Atom uses a power of two, which is sometimes explicitly cited
as a bad choice. Write a program to generate or read, say, 10,000
typical strings and measure Atom_new’s speed and the distribution
of the lengths of the lists. Then change buckets so that it has
2,039 entries (the largest prime less than 2,048), and repeat the
measurements. Does using a prime help? How much does your
conclusion depend on your specific machine?“
so I did changed that hash table size to 2039,but it seems a prime number actually made
a bad distribution of the lengths of the lists, I have tried 64, 61, 61 actually made a bad distribution too.
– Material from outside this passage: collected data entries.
import Literature.AnabelianGeometry.SemiGraphs.CoveringGraphStrictlyCoherent
import HarnessLib

/-!
# The structure morphism `G_S → G` of a covering semi-graph of anabelioids is locally open

Mochizuki, *Semi-graphs of anabelioids*, Publ. RIMS **42** (2006), §3 Def. 3.5 (i) p. 37 (coverings
`G' → G` attached to objects of `B^cov(G)`), Def. 2.2 (ii) p. 24 (locally open / locally trivial
morphisms), Remark 3.5.2 p. 37 [cite: MochizukiSemiAnbd2006, Def 3.5(i) p.37].  In the local
presentation (`CovObj.coveringGraph`, `CovObj.coveringHom` of `TemperedReconstruction`) the constituent
homomorphisms of the structure morphism `G_S → G` ARE the inclusions of the open stabilisers
`Stab_{Π_v}(s_ω) ↪ Π_v`, `Stab_{Π_e}(s_ω) ↪ Π_e`.  Recorded here for consumers (Prop. 3.6 (iv)/(v), the
§4 "tempered ⇒ locally finite étale" law, route T):

* `coveringHom_base_vertexMap` / `_edgeMap` / `_branchMap` (the projections), `coveringHom_hV_apply` /
  `_hE_apply`;
* `coveringHom_hV_injective` / `_hE_injective`, `range_coveringHom_hV` / `_hE` (`= Stab`),
  `isOpen_range_coveringHom_hV` / `_hE`, `isOpenEmbedding_coveringHom_hV` / `_hE`;
* `coveringHom_isLocallyOpen : S.coveringHom.IsLocallyOpen` (Def. 2.2 (ii));
* `index_range_coveringHom_hV_ne_zero` / `_hE_…` (open subgroups of compact groups have finite index)
  and, for `S` tempered and connected over a connected `G`, ONE bound for all these indices
  (`exists_index_range_coveringHom_le`, from `exists_index_stab_le`).

Proof-only (abc-iut cell, L3 route T support; seat abc-iut-L3-d6); no definition; nothing here bears
on [IUTchIII] Cor. 3.12.
-/

open CategoryTheory Topology

namespace Literature.AnabelianGeometry.SemiGraphs

namespace ProfiniteSemiGraph

namespace CovObj

open Literature.AlgebraicGeometry.Frobenioids (IsConnectedObj)

universe u

variable {𝒢 : ProfiniteSemiGraph.{u}} (S : CovObj 𝒢)

/-! ### The underlying morphism of semi-graphs: the projections -/

/-- `G_S → G` on vertices is `(v, ω) ↦ v`. [cite: MochizukiSemiAnbd2006, Def 3.5(i) p.37] -/
@[simp] theorem coveringHom_base_vertexMap (v' : S.coveringGraph.graph.Vertex) :
    S.coveringHom.base.vertexMap v' = v'.1 := rfl

/-- `G_S → G` on edges is `(e, ω) ↦ e`. [cite: MochizukiSemiAnbd2006, Def 3.5(i) p.37] -/
@[simp] theorem coveringHom_base_edgeMap (e' : S.coveringGraph.graph.Edge) :
    S.coveringHom.base.edgeMap e' = e'.1 := rfl

/-- `G_S → G` on branches is `(b, ω) ↦ b`. [cite: MochizukiSemiAnbd2006, Def 3.5(i) p.37] -/
@[simp] theorem coveringHom_base_branchMap (b' : S.coveringGraph.graph.Branch) :
    S.coveringHom.base.branchMap b' = b'.1 := rfl

/-! ### The constituent homomorphisms: inclusions of open stabilisers -/

/-- The vertex homomorphism of `G_S → G` at `(v, ω)` is the inclusion `Stab_{Π_v}(s_ω) ↪ Π_v`.
[cite: MochizukiSemiAnbd2006, Def 3.5(i) p.37] -/
@[simp] theorem coveringHom_hV_apply (v' : S.coveringGraph.graph.Vertex) (k : S.coveringGraph.Gv v') :
    S.coveringHom.hV v' k = (k : 𝒢.Gv v'.1) := rfl

/-- The edge homomorphism of `G_S → G` at `(e, ω)` is the inclusion `Stab_{Π_e}(s_ω) ↪ Π_e`.
[cite: MochizukiSemiAnbd2006, Def 3.5(i) p.37] -/
@[simp] theorem coveringHom_hE_apply (e' : S.coveringGraph.graph.Edge) (k : S.coveringGraph.Ge e') :
    S.coveringHom.hE e' k = (k : 𝒢.Ge e'.1) := rfl

/-- The vertex homomorphisms of `G_S → G` are injective. [cite: MochizukiSemiAnbd2006, Rmk 3.5.2 p.37] -/
theorem coveringHom_hV_injective (v' : S.coveringGraph.graph.Vertex) :
    Function.Injective (S.coveringHom.hV v') := fun _ _ h => Subtype.ext h

/-- The edge homomorphisms of `G_S → G` are injective. [cite: MochizukiSemiAnbd2006, Rmk 3.5.2 p.37] -/
theorem coveringHom_hE_injective (e' : S.coveringGraph.graph.Edge) :
    Function.Injective (S.coveringHom.hE e') := fun _ _ h => Subtype.ext h

/-- The image of `Π_{(v,ω)} → Π_v` is the stabiliser `Stab_{Π_v}(s_ω)`. [cite: MochizukiSemiAnbd2006, Def 3.5(i) p.37] -/
theorem range_coveringHom_hV (v' : S.coveringGraph.graph.Vertex) :
    (S.coveringHom.hV v').toMonoidHom.range = BTemp.stab (S.SV v'.1) (Quot.out v'.2) :=
  Subgroup.range_subtype _

/-- The image of `Π_{(e,ω)} → Π_e` is the stabiliser `Stab_{Π_e}(s_ω)`. [cite: MochizukiSemiAnbd2006, Def 3.5(i) p.37] -/
theorem range_coveringHom_hE (e' : S.coveringGraph.graph.Edge) :
    (S.coveringHom.hE e').toMonoidHom.range = BTemp.stab (S.SE e'.1) (Quot.out e'.2) :=
  Subgroup.range_subtype _

/-- The image of `Π_{(v,ω)} → Π_v` is open (stabilisers of points of objects of `B^temp(Π_v)` are open).
[cite: MochizukiSemiAnbd2006, Def 2.2(ii) p.24] -/
theorem isOpen_range_coveringHom_hV (v' : S.coveringGraph.graph.Vertex) :
    IsOpen ((S.coveringHom.hV v').toMonoidHom.range : Set (𝒢.Gv (S.coveringHom.base.vertexMap v'))) := by
  rw [range_coveringHom_hV]
  exact (S.SV v'.1).property.2 _

/-- The image of `Π_{(e,ω)} → Π_e` is open. [cite: MochizukiSemiAnbd2006, Def 2.2(ii) p.24] -/
theorem isOpen_range_coveringHom_hE (e' : S.coveringGraph.graph.Edge) :
    IsOpen ((S.coveringHom.hE e').toMonoidHom.range : Set (𝒢.Ge (S.coveringHom.base.edgeMap e'))) := by
  rw [range_coveringHom_hE]
  exact (S.SE e'.1).property.2 _

/-- `Π_{(v,ω)} → Π_v` is an open embedding of topological groups. [cite: MochizukiSemiAnbd2006, Def 2.2(ii) p.24] -/
theorem isOpenEmbedding_coveringHom_hV (v' : S.coveringGraph.graph.Vertex) :
    IsOpenEmbedding (S.coveringHom.hV v') :=
  ((S.SV v'.1).property.2 (Quot.out v'.2)).isOpenEmbedding_subtypeVal

/-- `Π_{(e,ω)} → Π_e` is an open embedding of topological groups. [cite: MochizukiSemiAnbd2006, Def 2.2(ii) p.24] -/
theorem isOpenEmbedding_coveringHom_hE (e' : S.coveringGraph.graph.Edge) :
    IsOpenEmbedding (S.coveringHom.hE e') :=
  ((S.SE e'.1).property.2 (Quot.out e'.2)).isOpenEmbedding_subtypeVal

/-- **The structure morphism `G_S → G` is locally open** (Def. 2.2 (ii): every constituent
homomorphism has open image) — so Prop. 3.6 (iv) makes `B^temp(G_S) → B^temp(G)` relatively temp-slim,
and the constituents of `G_S → G` are "finite étale" in the sense of Rmk. 3.5.2.
[cite: MochizukiSemiAnbd2006, Def 2.2(ii) p.24] -/
theorem coveringHom_isLocallyOpen : S.coveringHom.IsLocallyOpen :=
  ⟨S.isOpen_range_coveringHom_hV, S.isOpen_range_coveringHom_hE⟩

/-! ### Finite index -/

/-- An open subgroup of a compact topological group has finite (nonzero) index. [folklore] -/
private theorem index_ne_zero_of_isOpen {G : Type*} [Group G] [TopologicalSpace G] [IsTopologicalGroup G]
    [CompactSpace G] (U : Subgroup G) (hU : IsOpen (U : Set G)) : U.index ≠ 0 := by
  haveI : Finite (G ⧸ U) := Subgroup.quotient_finite_of_isOpen U hU
  exact (Subgroup.finiteIndex_of_finite_quotient (H := U)).index_ne_zero

/-- The image of `Π_{(v,ω)} → Π_v` has finite index ("finite étale" constituents, Rmk. 3.5.2).
[cite: MochizukiSemiAnbd2006, Rmk 3.5.2 p.37] -/
theorem index_range_coveringHom_hV_ne_zero (v' : S.coveringGraph.graph.Vertex) :
    (S.coveringHom.hV v').toMonoidHom.range.index ≠ 0 :=
  index_ne_zero_of_isOpen _ (S.isOpen_range_coveringHom_hV v')

/-- The image of `Π_{(e,ω)} → Π_e` has finite index. [cite: MochizukiSemiAnbd2006, Rmk 3.5.2 p.37] -/
theorem index_range_coveringHom_hE_ne_zero (e' : S.coveringGraph.graph.Edge) :
    (S.coveringHom.hE e').toMonoidHom.range.index ≠ 0 :=
  index_ne_zero_of_isOpen _ (S.isOpen_range_coveringHom_hE e')

/-- For `S` tempered and connected over a connected `G`, the indices of all the constituent images of
`G_S → G` are bounded by ONE integer (the degree of a finite étale covering splitting `S`).
[cite: MochizukiSemiAnbd2006, Def 3.5(ii) p.37] -/
theorem exists_index_range_coveringHom_le (hconn : 𝒢.IsConnected) (hS : S.IsTempered)
    (hSc : IsConnectedObj (⟨S, hS⟩ : BTempCat 𝒢)) :
    ∃ D : ℕ, (∀ v' : S.coveringGraph.graph.Vertex, (S.coveringHom.hV v').toMonoidHom.range.index ≤ D) ∧
      ∀ e' : S.coveringGraph.graph.Edge, (S.coveringHom.hE e').toMonoidHom.range.index ≤ D := by
  obtain ⟨D, hDV, hDE⟩ := S.exists_index_stab_le hconn hS hSc
  refine ⟨D, fun v' => ?_, fun e' => ?_⟩
  · rw [range_coveringHom_hV]
    exact (hDV v'.1 _).2
  · rw [range_coveringHom_hE]
    exact (hDE e'.1 _).2

end CovObj

end ProfiniteSemiGraph

end Literature.AnabelianGeometry.SemiGraphs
I am just want to know why a prime table size make a bad distribution, is this because the hash function used with Atom_new a bad hash function?
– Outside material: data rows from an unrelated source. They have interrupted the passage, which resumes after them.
import Mathlib
import Summits.NavierStokesRegularity.NavierStokesRegularity.Theorems.FilamentSkeletonRssSkeletonJ1RLineDefs
import Summits.NavierStokesRegularity.NavierStokesRegularity.Theorems.FilamentSkeletonRssSkeletonJ1RLiaRates
import Summits.NavierStokesRegularity.NavierStokesRegularity.Theorems.FilamentSkeletonRssSkeletonJ1RSlicedModel

/-!
# Route `FilamentSkeletonRss` · crux `SkeletonJ1R` (stmt-NavierStokesRegularity-23610) · registered line `streamline_kantorovich_R`
# — STUB F1 `stub_liaFrameExistsL : LiaFrameExistsL` (the LIA reference frame EXISTS at contraction rate `λ = 1`)

Lead `ns-fsr-lead-23610` (g0), `--supports stmt-NavierStokesRegularity-23610` (registered stub F1 of the skeleton of record).  Assembly of the
chain `…LiaShooting` (p712316) → `…LiaBootstrap` (p713477) → `…LiaGeometry` (p713583) → `…LiaReference` → `…LiaSliced` → `…LiaRates` and
`…MonoInverse` (p714809) → `…SlicedModel`:
* `IsLiaReference.contDiff_three` — the reference is `C³` (bootstrapping the ODE: `x″ = Φ(x, x′)` with `Φ` smooth);
* `tiltBudget_exists` — a positive tilt budget `θ₁ ≤ ½` below every pairwise bound `min (√θd/4) (θd ρ/(16(‖q_j − q_k‖ + ρ)))`;
* `stub_liaFrameExistsL` — for a general-position straight datum: `Rb₁ := min 1 (min Rb₁^{rates} (4θ₁))`; for `0 < Rb ≤ Rb₁` and
  `Γ ≥ Γ₁(datum, Rb)` (`curvCeil_rates_all`), THE LIA reference exists (`liaReference_exists`), is a sliced reference
  (`IsLiaReference.slicedReference`), and carries the explicit datum-sliced model (`slicedModel_exists`, `λ = 1`, slice radius `ρ√Γ/8`).

HONEST FRAMING.  Closes registered stub F1 of the ∃-side DECIDING crux of a HYPOTHETICAL filament-type rotating-self-similar blow-up skeleton
(MODEL rung, negative side).  Stubs F2 (defect rate), L (reference injectivity), K (Kantorovich closing), D (flat output) and 13-R remain OPEN, as
do the crux 23610 and the heart 23320; nothing here is a claim about Navier–Stokes regularity or blow-up.
-/

set_option linter.dupNamespace false -- `NavierStokesRegularity.NavierStokesRegularity` path/namespace repetition is the tree convention

noncomputable section

namespace Summit.NavierStokesRegularity.NavierStokesRegularity.Theorems.SkeletonJ1RFrame

open Set Function Filter Real Topology
open Literature.Analysis.FluidPDE
open Summit.NavierStokesRegularity.NavierStokesRegularity.Theorems.FilamentSkeletonRssSkeletonJ1GSplit (NearStraightJ1G StraightDatum)
open scoped InnerProductSpace BigOperators

/-! ## §1 The reference is `C³` -/

/-- **The LIA reference is `C³`** (unit datum directions): its second derivative is a smooth function of `(x, x′)`. [folklore] -/
theorem IsLiaReference.contDiff_three {N : ℕ} {Γ Rb : ℝ} {p t : Fin N → EuclideanSpace ℝ (Fin 3)} {γ : Fin N → ℝ} {α : ℝ}
    {s₀ : Fin N → ℝ} {x : Fin N → ℝ → EuclideanSpace ℝ (Fin 3)} (hx : IsLiaReference Γ Rb p t γ α s₀ x) (ht : ∀ k, ‖t k‖ = 1)
    (j : Fin N) : ContDiff ℝ 3 (x j) := by
  obtain ⟨hC2, hunit, h0, h0', hode⟩ := hx j
  have hxd : Differentiable ℝ (x j) := hC2.differentiable (by norm_num)
  have hx'C1 : ContDiff ℝ 1 (deriv (x j)) := (contDiff_succ_iff_deriv.1 (show ContDiff ℝ (1 + 1) (x j) from hC2)).2.2
  have hx'd : Differentiable ℝ (deriv (x j)) := hx'C1.differentiable (by norm_num)
  -- the right-hand side as a smooth function of (position, velocity)
  set Φ : EuclideanSpace ℝ (Fin 3) × EuclideanSpace ℝ (Fin 3) → EuclideanSpace ℝ (Fin 3) := fun q =>
    ((liaCoeff Γ γ j)⁻¹ * refCutoff (Rb * Real.sqrt (Γ * Real.log Γ)) q.1) • crossCLM q.2 (ambientField Γ p t γ α s₀ j q.1) with hΦ
  have hΦC : ContDiff ℝ 1 Φ := by
    refine ((contDiff_const.mul ((contDiff_refCutoff _ (n := 1)).comp contDiff_fst)).smul ?_)
    exact (crossCLM).isBoundedBilinearMap.contDiff.comp
      (contDiff_snd.prodMk ((contDiff_ambientField Γ p t γ α s₀ ht j (n := 1)).comp contDiff_fst))
  have hdd : deriv (deriv (x j)) = fun τ => Φ (x j τ, deriv (x j) τ) := by
    funext τ
    have h2 : iteratedDeriv 2 (x j) = deriv (deriv (x j)) := by rw [iteratedDeriv_succ, iteratedDeriv_one]
    rw [← h2, hode τ]
    simp only [hΦ, crossCLM_apply]
  have hddC : ContDiff ℝ 1 (deriv (deriv (x j))) := by
    rw [hdd]; exact hΦC.comp (hC2.of_le (by norm_num) |>.prodMk hx'C1)
  have hx'C2 : ContDiff ℝ 2 (deriv (x j)) := by
    rw [show (2 : WithTop ℕ∞) = 1 + 1 from rfl, contDiff_succ_iff_deriv]
    exact ⟨hx'd, fun h => absurd h (by decide), hddC⟩
  rw [show (3 : WithTop ℕ∞) = 2 + 1 from rfl, contDiff_succ_iff_deriv]
  exact ⟨hxd, fun h => absurd h (by decide), hx'C2⟩

/-! ## §2 A tilt budget below all pairwise bounds -/

/-- A positive tilt budget `θ₁ ≤ ½` with `θ₁ ≤ min (√θd/4) (θd ρ/(16(‖q_j − q_k‖ + ρ)))` for all pairs (`θd, ρ > 0`). [folklore] -/
theorem tiltBudget_exists {N : ℕ} (θd ρ : ℝ) (q : Fin N → EuclideanSpace ℝ (Fin 3)) (hθd : 0 < θd) (hρ : 0 < ρ) :
    ∃ θ₁ : ℝ, 0 < θ₁ ∧ θ₁ ≤ 1 / 2 ∧ ∀ j k : Fin N, θ₁ ≤ min (Real.sqrt θd / 4) (θd * ρ / (16 * (‖q j - q k‖ + ρ))) := by
  set B := ∑ j, ∑ k, ‖q j - q k‖ with hB
  have hB0 : 0 ≤ B := Finset.sum_nonneg fun j _ => Finset.sum_nonneg fun k _ => norm_nonneg _
  have hBjk : ∀ j k, ‖q j - q k‖ ≤ B := by
    intro j k
    calc ‖q j - q k‖ ≤ ∑ k', ‖q j - q k'‖ := Finset.single_le_sum (fun k' _ => norm_nonneg (q j - q k')) (Finset.mem_univ k)
      _ ≤ B := Finset.single_le_sum (fun j' _ => Finset.sum_nonneg fun k' _ => norm_nonneg (q j' - q k')) (Finset.mem_univ j)
  refine ⟨min (1 / 2) (min (Real.sqrt θd / 4) (θd * ρ / (16 * (B + ρ)))), ?_, min_le_left _ _, fun j k => ?_⟩
  · have : 0 < Real.sqrt θd := Real.sqrt_pos.2 hθd
    exact lt_min (by norm_num) (lt_min (by positivity) (by positivity))
  · refine (min_le_right _ _).trans (le_min (min_le_left _ _) ((min_le_right _ _).trans ?_))
    exact div_le_div_of_nonneg_left (by positivity) (by positivity) (by nlinarith [hBjk j k])

/-! ## §3 Stub F1 -/

/-- **STUB F1 · `stub_liaFrameExistsL`** — the LIA reference frame EXISTS at contraction rate `λ = 1`: for every general-position straight datum
there is `Rb₁ > 0` such that for every `0 < Rb ≤ Rb₁` there is `Γ₁` with, for all `Γ ≥ Γ₁`, a reference `x` solving the cut-off local-induction
IVP (`IsLiaReference`) and a model `M` forming a datum-sliced frame (`SlicedFrame Γ ρd 1 Rb p t s₀ x M`).  Registered stub of the skeleton of record
`streamline_kantorovich_R` (crux stmt-NavierStokesRegularity-23610). [folklore] -/
theorem stub_liaFrameExistsL : LiaFrameExistsL := by
  intro N δd ρd Λd Rwd θd mw p t γ α s₀ hN hδ hρ hRw hθ hmw hSD hGP
  obtain ⟨ht, hsep, -, hparams, -, -⟩ := hSD
  have hγ : ∀ j, γ j ≠ 0 := fun j => by
    have := (hparams.2.2 j).1; intro h0; rw [h0, abs_zero] at this; linarith
  -- general position with θd' = min θd 1 ∈ (0, 1]
  set θd' := min θd 1 with hθd'
  have hθd'0 : 0 < θd' := lt_min hθ one_pos
  have hθd'1 : θd' ≤ 1 := min_le_right _ _
  have hGP' : ∀ j k, j ≠ k → |inner ℝ (t j) (t k)| ≤ 1 - θd' := fun j k hjk =>
    (hGP j k hjk).trans (by linarith [min_le_left θd 1])
  -- tilt budget and rates
  obtain ⟨θ₁, hθ₁0, hθ₁h, hθ₁A⟩ := tiltBudget_exists θd' ρd (fun j => p j + s₀ j • t j) hθd'0 hρ
  obtain ⟨RbR, hRbR0, hrates⟩ := curvCeil_rates_all hN ρd p t s₀ γ α hρ hγ
  refine ⟨min 1 (min RbR (4 * θ₁)), lt_min one_pos (lt_min hRbR0 (by positivity)), fun Rb hRb hRb₁ => ?_⟩
  have hRb1 : Rb ≤ 1 := hRb₁.trans (min_le_left _ _)
  have hRbR : Rb ≤ RbR := hRb₁.trans ((min_le_right _ _).trans (min_le_left _ _))
  have hRbθ : Rb / 8 < θ₁ := by
    have : Rb ≤ 4 * θ₁ := hRb₁.trans ((min_le_right _ _).trans (min_le_right _ _)); linarith
  obtain ⟨Γ₁, hΓ₁3, hΓrates⟩ := hrates Rb hRb hRbR
  refine ⟨Γ₁, fun Γ hΓ => ?_⟩
  have hΓ0 : 0 < Γ := by linarith
  obtain ⟨hrate, hrate2, hℓ⟩ := hΓrates Γ hΓ
  -- the reference
  obtain ⟨x, hx⟩ := liaReference_exists Γ Rb p t γ α s₀ ht
  have hsl : SlicedReference Γ ρd Rb p t s₀ x :=
    hx.slicedReference ht hθd'0 hθd'1 hGP' hρ hsep hΓ0 hℓ hRbθ hθ₁h (fun j k hk => hθ₁A j k) hrate hrate2
  obtain ⟨hbase, htilt, hcurv, hsepx⟩ := hsl
  -- the model
  have hr : 0 < ρd * Real.sqrt Γ / 8 := by have := Real.sqrt_pos.2 hΓ0; positivity
  obtain ⟨M, hMC, hMgrowth, hMslice⟩ := slicedModel_exists (fun j => hx.contDiff_three ht j) (fun j => (hbase j).2.1) ht
    (fun j τ => (htilt j τ).trans (by linarith)) hr
    (fun j k hjk τ σ => by have := hsepx j k hjk τ σ; linarith) 1
  exact ⟨x, M, hx, ⟨hbase, htilt, hcurv, hsepx⟩, hMC, hMgrowth, fun j τ z hz hzr => hMslice j τ z hz hzr⟩

end Summit.NavierStokesRegularity.NavierStokesRegularity.Theorems.SkeletonJ1RFrame

end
I am using this function to print out the lengths of the atom lists
#define B_SIZE 2048
void Atom_print(void)
{
int i,t;
struct atom *atom;
for(i= 0;i<B_SIZE;i++) {
t = 0;
for(atom=buckets[i];atom;atom=atom->link) {
++t;
}
printf("%d ",t);
}
}
Well, along time ago I had to implement a hash table (in driver development), and I about the same. Why the heck should I use a prime number? OTOH power of 2 is even better – instead of calculating the modulus in case of power of 2 you may use bitwise AND.
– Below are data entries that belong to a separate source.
/-- **One layer after duplicating a source with both new edges of total closed-weight
`(1-u)(1-v) = 1`:** the big kernel from `cpInsDup j₀ Q` is the push-forward along `cpInsIso a` of the
small kernel. [cite: IkhlefPonsaing2012, Lemma 3.3] -/
theorem ipTransferWIdx_cpInsDup (c : ℤ) (a : Fin (n + 2)) (j₀ : Fin (n + 1))
    (haj : (c % 2 = 0 ∧ (a : ℕ) = j₀) ∨ (c % 2 = 1 ∧ (a : ℕ) = j₀ + 1))
    (ω' : Fin (n + 2) × Fin (n + 2) → K) (ω : Fin (n + 1) × Fin (n + 1) → K)
    (hω : ∀ p ∈ latticeIdx n c, ω' (insTgtIdx a p) = ω p)
    (hnew : (1 - ω' (j₀.castSucc, a)) * (1 - ω' (j₀.succ, a)) = 1) {Q : ColPattern n}
    (hQ : Q.1 j₀ j₀ = true) (P'' : ColPattern (n + 1)) :
    ipTransferWIdx (n + 1) c ω' (cpInsDup j₀ Q) P'' =
      ∑ P' ∈ Finset.univ.filter (fun P' => cpInsIso a P' = P''), ipTransferWIdx n c ω Q P' := by
  classical
  have h₁₂ : ((j₀.castSucc, a) : Fin (n + 2) × Fin (n + 2)) ≠ (j₀.succ, a) := by
    simp [Prod.ext_iff, Fin.ext_iff]
  have he₁ : ((j₀.castSucc, a) : Fin (n + 2) × Fin (n + 2)) ∉ (latticeIdx n c).image (insTgtIdx a) := by
    simp only [Finset.mem_image, not_exists, not_and]
    exact fun p _ h => insTgtIdx_snd_ne a p (congrArg Prod.snd h)
  have he₂ : ((j₀.succ, a) : Fin (n + 2) × Fin (n + 2)) ∉ (latticeIdx n c).image (insTgtIdx a) := by
    simp only [Finset.mem_image, not_exists, not_and]
    exact fun p _ h => insTgtIdx_snd_ne a p (congrArg Prod.snd h)
  unfold ipTransferWIdx
  rw [latticeIdx_succ_eq_insTgt c a j₀ haj, union_pair_eq_insert_insert]
  rw [Finset.sum_congr rfl fun J _ => ite_eq_mul_indicator _ _]
  rw [sum_powerset_insert_insert_bernoulli h₁₂ he₁ he₂,
    sum_powerset_image_bernoulli (latticeIdx n c) (insTgtIdx_injective a) ω' ω hω]
  rw [Finset.sum_comm]
  refine Finset.sum_congr rfl fun I hI => ?_
  have hIL : I ⊆ latticeIdx n c := Finset.mem_powerset.1 hI
  obtain ⟨hA, hB⟩ := colUpdate_cpInsDup_open_eq c a j₀ hQ (I.image (insTgtIdx a))
  rw [colUpdate_cpInsDup_closed c a j₀ haj hQ hIL, hA, hB, sum_filter_ite_eq]
  by_cases hA' : cpInsIso a (colUpdate n c Q (idxEdgeFn I)) = P''
  · by_cases hB' : colUpdate (n + 1) c (cpInsDup j₀ Q)
        (idxEdgeFn (insert (j₀.castSucc, a) (I.image (insTgtIdx a)))) = P''
    · simp only [if_pos hA', if_pos hB']; ring
    · simp only [if_pos hA', if_neg hB']
      linear_combination ((∏ p ∈ I, ω p) * ∏ p ∈ latticeIdx n c \ I, (1 - ω p)) * hnew
  · by_cases hB' : colUpdate (n + 1) c (cpInsDup j₀ Q)
        (idxEdgeFn (insert (j₀.castSucc, a) (I.image (insTgtIdx a)))) = P''
    · simp only [if_neg hA', if_pos hB']
      linear_combination -((∏ p ∈ I, ω p) * ∏ p ∈ latticeIdx n c \ I, (1 - ω p)) * hnew
    · simp only [if_neg hA', if_neg hB']; ring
So I’ve implemented such a hash table. The key was a pointer (returned by some 3rd-party function). Then, eventually I noticed that in my hash table only 1/4 of all the entries is filled. Because that hash function I used was identity function, and just in case it turned out that all the returned pointers are multiples of 4.
The idea of using the prime numbers for the hash table size is the following: real-world hash functions do not produce equally-distributed values. Usually there’s (or at least there may be) some dependency. So, in order to diffuse this distribution it’s recommended to use prime numbers.
BTW, theoretically there may happen that occasionally the hash function will produce the numbers that are multiples of your chosen prime number. But the probability of this is lower than if it was not a prime number.